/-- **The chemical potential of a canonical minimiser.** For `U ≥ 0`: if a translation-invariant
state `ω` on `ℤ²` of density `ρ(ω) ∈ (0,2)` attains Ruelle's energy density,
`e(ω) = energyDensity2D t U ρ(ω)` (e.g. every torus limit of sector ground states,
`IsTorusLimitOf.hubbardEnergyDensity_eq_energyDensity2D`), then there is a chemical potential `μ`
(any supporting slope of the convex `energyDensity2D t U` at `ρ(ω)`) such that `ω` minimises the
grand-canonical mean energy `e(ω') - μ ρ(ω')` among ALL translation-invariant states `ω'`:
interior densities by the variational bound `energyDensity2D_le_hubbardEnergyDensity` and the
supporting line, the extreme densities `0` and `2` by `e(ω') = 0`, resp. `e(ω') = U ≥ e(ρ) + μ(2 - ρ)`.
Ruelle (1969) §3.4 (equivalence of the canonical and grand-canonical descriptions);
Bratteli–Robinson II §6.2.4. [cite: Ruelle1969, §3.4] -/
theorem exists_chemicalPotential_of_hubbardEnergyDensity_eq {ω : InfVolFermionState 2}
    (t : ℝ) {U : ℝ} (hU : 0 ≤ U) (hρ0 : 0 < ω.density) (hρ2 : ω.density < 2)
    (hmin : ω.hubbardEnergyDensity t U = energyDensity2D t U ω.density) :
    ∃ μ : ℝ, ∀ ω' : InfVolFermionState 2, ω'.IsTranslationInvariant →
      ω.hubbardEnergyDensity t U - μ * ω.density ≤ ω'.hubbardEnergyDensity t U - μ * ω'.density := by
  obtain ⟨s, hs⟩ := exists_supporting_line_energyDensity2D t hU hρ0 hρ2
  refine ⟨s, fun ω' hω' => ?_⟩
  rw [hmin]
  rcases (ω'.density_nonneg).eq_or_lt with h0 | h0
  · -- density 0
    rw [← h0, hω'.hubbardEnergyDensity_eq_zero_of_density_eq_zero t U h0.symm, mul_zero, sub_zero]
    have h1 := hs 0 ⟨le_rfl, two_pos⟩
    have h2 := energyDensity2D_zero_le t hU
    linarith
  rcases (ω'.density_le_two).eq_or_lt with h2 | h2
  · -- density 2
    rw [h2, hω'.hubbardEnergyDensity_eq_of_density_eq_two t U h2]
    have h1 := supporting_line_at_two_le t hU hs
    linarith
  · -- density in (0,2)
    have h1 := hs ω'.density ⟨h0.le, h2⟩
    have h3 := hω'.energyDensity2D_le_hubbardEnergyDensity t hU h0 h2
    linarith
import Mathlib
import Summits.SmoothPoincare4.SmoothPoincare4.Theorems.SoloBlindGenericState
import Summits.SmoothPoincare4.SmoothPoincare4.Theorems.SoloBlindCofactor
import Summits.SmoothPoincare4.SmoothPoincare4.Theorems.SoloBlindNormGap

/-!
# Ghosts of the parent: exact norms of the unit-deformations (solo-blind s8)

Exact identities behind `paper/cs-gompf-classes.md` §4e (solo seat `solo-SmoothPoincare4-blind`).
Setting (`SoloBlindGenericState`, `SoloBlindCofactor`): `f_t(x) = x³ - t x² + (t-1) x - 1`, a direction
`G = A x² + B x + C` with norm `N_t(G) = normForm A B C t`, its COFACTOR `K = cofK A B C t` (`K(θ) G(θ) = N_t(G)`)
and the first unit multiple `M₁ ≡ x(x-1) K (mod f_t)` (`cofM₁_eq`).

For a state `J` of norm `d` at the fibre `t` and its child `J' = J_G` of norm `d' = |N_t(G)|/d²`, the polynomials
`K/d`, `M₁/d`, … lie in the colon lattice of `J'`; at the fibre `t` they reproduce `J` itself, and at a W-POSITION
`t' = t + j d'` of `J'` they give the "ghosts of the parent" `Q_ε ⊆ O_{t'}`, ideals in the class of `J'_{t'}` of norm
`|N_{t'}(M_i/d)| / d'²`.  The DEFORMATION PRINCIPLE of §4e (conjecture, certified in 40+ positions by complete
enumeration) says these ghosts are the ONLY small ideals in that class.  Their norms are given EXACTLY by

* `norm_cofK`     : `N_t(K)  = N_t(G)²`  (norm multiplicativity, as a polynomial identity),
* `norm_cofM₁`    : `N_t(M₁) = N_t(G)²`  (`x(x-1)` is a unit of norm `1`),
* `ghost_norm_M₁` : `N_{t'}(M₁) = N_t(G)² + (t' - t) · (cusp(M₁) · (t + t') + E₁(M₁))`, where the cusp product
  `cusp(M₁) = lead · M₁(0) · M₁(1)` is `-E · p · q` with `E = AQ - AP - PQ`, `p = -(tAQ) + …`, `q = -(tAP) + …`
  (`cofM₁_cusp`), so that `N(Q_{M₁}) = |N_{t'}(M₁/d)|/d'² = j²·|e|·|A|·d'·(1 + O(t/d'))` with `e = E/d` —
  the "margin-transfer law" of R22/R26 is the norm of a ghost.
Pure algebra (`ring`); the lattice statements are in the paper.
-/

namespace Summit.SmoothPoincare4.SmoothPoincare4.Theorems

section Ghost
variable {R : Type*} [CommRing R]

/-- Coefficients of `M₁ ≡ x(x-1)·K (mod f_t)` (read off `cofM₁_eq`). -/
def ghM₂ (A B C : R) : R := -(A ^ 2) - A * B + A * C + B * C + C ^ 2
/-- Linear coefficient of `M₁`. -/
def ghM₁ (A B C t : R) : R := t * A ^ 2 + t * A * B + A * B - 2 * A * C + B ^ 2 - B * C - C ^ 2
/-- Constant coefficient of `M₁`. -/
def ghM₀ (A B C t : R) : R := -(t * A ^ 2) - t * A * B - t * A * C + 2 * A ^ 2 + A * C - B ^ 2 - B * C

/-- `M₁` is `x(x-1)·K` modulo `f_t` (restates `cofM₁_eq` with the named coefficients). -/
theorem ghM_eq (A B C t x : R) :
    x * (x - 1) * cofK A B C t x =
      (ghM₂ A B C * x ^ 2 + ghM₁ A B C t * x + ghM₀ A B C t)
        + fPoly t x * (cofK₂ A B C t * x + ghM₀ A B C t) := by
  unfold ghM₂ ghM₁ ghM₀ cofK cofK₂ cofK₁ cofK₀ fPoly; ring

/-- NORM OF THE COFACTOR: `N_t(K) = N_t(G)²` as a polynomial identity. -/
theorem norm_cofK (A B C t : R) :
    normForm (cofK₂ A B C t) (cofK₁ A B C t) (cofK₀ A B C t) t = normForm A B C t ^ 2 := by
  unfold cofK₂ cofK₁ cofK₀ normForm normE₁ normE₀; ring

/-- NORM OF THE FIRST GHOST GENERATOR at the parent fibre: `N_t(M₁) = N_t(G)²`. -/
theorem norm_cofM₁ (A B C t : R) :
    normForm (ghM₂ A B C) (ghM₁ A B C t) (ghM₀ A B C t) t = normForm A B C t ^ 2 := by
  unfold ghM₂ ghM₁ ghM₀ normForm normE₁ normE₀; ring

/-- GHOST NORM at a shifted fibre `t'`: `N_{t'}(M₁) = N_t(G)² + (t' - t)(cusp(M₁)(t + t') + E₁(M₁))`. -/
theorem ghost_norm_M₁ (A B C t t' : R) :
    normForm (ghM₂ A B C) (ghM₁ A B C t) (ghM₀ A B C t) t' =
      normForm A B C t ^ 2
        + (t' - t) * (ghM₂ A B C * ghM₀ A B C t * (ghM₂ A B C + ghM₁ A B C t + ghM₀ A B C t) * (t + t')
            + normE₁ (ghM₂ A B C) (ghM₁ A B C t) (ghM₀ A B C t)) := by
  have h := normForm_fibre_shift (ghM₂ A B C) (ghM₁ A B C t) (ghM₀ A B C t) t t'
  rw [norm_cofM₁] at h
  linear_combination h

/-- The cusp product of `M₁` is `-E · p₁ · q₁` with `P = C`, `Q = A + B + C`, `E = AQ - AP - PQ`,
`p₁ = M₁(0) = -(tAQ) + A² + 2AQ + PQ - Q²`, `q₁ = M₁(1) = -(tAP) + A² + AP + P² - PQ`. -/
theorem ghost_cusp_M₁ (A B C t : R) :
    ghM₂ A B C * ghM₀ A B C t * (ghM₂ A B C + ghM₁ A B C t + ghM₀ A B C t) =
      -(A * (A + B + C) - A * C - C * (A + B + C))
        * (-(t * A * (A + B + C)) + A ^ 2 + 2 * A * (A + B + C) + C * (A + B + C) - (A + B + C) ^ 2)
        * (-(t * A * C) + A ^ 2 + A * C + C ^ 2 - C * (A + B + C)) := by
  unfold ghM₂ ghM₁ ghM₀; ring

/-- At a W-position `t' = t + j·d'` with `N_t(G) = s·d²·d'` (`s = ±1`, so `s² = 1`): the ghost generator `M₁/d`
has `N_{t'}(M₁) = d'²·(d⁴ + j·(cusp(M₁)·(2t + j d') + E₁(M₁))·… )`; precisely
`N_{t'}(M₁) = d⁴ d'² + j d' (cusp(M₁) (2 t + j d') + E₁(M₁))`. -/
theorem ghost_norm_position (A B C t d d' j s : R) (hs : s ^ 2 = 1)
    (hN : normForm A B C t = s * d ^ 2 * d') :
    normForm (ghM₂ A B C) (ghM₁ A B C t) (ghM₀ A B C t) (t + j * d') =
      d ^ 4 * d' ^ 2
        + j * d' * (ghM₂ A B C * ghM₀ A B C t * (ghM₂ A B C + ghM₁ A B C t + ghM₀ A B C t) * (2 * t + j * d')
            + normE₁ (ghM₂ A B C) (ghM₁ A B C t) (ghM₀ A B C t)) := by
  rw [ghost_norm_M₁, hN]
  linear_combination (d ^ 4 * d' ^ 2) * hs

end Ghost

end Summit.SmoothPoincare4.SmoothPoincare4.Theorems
※
**Work to complete**
Retype only the lines running from the top of the listing to the line that holds "(e.g. every torus", both ends included.

**Solved problem**
/-- **The chemical potential of a canonical minimiser.** For `U ≥ 0`: if a translation-invariant
state `ω` on `ℤ²` of density `ρ(ω) ∈ (0,2)` attains Ruelle's energy density,
`e(ω) = energyDensity2D t U ρ(ω)` (e.g. every torus limit of sector ground states,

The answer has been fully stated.